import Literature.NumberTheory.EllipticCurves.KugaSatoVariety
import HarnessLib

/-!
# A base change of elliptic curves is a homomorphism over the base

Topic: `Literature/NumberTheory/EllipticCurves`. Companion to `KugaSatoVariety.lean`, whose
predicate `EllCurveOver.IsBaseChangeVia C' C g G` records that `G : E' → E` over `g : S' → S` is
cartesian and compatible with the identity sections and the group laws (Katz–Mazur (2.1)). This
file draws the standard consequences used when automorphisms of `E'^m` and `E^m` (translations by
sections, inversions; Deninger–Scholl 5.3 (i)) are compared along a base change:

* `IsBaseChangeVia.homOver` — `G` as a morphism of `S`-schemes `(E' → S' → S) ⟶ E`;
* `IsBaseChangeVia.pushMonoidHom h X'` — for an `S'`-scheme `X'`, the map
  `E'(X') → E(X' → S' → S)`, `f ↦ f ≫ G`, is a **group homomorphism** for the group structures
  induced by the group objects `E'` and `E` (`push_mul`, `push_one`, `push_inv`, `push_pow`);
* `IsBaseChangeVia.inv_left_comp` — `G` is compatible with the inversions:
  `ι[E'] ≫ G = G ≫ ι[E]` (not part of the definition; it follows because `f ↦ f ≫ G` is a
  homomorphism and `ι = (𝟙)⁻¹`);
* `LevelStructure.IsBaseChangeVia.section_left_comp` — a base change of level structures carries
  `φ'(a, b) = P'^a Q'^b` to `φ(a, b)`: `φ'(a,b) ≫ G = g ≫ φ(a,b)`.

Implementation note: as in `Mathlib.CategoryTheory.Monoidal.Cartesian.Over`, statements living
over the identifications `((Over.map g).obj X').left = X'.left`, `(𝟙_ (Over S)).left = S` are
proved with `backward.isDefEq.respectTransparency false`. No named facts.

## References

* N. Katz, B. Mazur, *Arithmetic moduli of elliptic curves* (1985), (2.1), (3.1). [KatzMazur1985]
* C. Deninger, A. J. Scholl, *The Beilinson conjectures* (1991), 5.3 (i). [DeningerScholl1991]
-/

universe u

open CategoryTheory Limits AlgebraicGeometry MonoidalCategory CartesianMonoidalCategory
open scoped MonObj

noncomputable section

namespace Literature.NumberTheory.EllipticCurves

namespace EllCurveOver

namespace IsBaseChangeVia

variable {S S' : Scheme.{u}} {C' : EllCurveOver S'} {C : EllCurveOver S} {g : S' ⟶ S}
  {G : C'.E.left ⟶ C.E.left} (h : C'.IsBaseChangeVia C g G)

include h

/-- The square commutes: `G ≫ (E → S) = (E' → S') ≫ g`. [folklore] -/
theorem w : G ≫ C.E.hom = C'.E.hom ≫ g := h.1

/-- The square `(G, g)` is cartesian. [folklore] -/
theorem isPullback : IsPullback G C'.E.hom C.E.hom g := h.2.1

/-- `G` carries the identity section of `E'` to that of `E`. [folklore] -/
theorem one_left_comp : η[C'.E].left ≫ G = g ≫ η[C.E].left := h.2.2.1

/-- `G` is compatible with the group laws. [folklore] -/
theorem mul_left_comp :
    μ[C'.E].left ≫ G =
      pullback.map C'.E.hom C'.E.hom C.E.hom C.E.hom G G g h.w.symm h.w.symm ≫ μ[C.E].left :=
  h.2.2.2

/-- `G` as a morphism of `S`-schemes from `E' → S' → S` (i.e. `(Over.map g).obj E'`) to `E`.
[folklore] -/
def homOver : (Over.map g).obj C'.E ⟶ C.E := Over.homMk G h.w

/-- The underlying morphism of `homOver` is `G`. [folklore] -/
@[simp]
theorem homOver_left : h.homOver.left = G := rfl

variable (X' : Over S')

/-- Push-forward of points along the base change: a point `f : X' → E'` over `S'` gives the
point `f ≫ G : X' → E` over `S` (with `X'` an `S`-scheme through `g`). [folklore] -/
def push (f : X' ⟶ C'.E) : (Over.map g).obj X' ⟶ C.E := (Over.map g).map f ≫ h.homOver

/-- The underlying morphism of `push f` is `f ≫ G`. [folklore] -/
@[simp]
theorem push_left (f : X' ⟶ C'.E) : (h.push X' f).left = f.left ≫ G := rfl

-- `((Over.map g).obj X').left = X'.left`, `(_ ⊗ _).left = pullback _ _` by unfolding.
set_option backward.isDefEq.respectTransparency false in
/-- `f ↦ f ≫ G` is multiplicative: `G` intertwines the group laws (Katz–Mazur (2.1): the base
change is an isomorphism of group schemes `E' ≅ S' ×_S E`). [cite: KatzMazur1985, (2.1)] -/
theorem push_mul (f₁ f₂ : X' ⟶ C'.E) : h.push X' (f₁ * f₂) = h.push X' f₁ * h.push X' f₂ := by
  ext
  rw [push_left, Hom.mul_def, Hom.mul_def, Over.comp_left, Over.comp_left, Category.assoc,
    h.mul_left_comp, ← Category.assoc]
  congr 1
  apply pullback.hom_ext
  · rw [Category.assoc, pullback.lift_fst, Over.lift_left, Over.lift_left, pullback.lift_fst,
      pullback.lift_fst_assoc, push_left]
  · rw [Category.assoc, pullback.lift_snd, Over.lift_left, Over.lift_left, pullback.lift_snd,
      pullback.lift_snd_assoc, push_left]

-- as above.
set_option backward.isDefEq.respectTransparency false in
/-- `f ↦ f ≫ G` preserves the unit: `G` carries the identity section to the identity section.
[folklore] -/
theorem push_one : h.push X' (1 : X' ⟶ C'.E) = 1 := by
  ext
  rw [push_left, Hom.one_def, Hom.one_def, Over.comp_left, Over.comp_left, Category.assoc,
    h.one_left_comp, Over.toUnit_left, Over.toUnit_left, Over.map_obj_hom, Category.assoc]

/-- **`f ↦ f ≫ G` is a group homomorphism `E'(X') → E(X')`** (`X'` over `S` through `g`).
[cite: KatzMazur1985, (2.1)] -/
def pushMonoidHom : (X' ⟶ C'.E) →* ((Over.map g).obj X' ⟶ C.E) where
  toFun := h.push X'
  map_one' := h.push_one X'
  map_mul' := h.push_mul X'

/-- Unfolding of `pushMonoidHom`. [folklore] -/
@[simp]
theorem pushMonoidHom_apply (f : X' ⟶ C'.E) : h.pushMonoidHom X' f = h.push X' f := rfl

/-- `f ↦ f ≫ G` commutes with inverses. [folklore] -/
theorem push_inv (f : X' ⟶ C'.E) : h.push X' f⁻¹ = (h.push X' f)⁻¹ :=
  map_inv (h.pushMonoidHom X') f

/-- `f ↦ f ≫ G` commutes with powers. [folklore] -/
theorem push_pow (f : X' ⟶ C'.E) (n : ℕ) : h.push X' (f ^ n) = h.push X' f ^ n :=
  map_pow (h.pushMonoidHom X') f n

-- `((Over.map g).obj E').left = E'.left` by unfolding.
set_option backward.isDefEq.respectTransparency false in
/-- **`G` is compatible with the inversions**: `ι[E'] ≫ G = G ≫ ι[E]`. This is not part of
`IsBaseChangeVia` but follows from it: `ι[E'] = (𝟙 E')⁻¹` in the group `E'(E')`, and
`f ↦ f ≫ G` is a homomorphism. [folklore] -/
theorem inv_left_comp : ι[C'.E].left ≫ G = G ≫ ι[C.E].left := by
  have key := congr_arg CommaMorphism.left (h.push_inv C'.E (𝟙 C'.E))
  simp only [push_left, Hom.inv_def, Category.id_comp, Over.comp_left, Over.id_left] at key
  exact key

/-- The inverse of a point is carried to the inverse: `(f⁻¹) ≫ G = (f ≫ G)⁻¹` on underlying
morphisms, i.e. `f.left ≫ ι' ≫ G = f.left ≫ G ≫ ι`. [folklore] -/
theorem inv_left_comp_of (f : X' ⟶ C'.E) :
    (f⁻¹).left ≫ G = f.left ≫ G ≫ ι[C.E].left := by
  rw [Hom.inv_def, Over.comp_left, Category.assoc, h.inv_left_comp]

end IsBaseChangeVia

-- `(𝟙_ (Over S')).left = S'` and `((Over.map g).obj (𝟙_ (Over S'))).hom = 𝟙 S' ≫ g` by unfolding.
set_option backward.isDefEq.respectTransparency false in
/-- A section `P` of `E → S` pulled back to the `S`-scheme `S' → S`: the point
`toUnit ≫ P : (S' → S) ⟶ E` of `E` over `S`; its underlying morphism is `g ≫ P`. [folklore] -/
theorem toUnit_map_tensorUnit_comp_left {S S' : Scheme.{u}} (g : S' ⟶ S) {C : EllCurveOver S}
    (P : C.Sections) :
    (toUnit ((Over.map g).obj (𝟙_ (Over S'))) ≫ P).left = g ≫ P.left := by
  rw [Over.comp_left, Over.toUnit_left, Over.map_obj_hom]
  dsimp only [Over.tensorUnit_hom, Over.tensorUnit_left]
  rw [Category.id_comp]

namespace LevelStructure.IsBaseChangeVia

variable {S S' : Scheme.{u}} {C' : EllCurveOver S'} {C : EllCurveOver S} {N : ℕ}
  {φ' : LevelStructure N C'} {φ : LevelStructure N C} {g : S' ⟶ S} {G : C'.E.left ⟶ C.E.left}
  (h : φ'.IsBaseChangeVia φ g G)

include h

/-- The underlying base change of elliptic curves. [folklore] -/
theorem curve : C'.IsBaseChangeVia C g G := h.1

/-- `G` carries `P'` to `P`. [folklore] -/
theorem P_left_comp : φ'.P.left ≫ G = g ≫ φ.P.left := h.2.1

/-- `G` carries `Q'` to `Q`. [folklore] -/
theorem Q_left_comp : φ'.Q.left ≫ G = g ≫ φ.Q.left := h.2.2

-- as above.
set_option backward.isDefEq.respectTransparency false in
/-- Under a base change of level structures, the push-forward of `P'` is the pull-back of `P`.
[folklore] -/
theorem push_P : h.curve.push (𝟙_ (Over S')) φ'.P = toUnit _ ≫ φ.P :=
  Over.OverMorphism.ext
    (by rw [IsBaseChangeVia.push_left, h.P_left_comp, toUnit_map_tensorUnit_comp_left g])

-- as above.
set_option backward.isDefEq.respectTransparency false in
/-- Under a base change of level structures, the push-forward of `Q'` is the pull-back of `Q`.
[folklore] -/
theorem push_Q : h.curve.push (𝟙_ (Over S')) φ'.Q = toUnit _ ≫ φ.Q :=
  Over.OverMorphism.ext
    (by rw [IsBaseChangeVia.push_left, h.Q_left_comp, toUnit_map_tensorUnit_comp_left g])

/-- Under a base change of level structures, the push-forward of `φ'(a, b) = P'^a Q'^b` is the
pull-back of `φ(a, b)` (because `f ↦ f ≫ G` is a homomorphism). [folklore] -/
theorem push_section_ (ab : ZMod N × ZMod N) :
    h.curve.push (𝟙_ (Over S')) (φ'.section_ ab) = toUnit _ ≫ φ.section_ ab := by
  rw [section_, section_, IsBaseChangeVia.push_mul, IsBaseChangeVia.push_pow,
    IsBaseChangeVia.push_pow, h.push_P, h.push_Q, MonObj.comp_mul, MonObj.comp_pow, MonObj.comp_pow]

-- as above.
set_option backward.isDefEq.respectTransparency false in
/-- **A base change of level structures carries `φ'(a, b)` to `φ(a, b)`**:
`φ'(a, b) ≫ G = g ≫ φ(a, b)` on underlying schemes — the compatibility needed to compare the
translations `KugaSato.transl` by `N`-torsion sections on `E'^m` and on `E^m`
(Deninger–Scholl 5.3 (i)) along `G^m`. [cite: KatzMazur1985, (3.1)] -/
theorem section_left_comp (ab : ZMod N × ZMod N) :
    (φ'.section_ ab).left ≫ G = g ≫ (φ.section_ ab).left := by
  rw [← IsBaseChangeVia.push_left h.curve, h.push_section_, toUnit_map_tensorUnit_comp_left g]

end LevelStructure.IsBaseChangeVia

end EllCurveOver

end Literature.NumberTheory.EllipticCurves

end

::::::::

→ **How to complete this task**:
From the line holding "def push (f" to the line holding "change is an", inclusive, restate each line above exactly as written.

→ **Output of the exercise**:
def push (f : X' ⟶ C'.E) : (Over.map g).obj X' ⟶ C.E := (Over.map g).map f ≫ h.homOver

/-- The underlying morphism of `push f` is `f ≫ G`. [folklore] -/
@[simp]
theorem push_left (f : X' ⟶ C'.E) : (h.push X' f).left = f.left ≫ G := rfl

-- `((Over.map g).obj X').left = X'.left`, `(_ ⊗ _).left = pullback _ _` by unfolding.
set_option backward.isDefEq.respectTransparency false in
/-- `f ↦ f ≫ G` is multiplicative: `G` intertwines the group laws (Katz–Mazur (2.1): the base
change is an isomorphism of group schemes `E' ≅ S' ×_S E`). [cite: KatzMazur1985, (2.1)] -/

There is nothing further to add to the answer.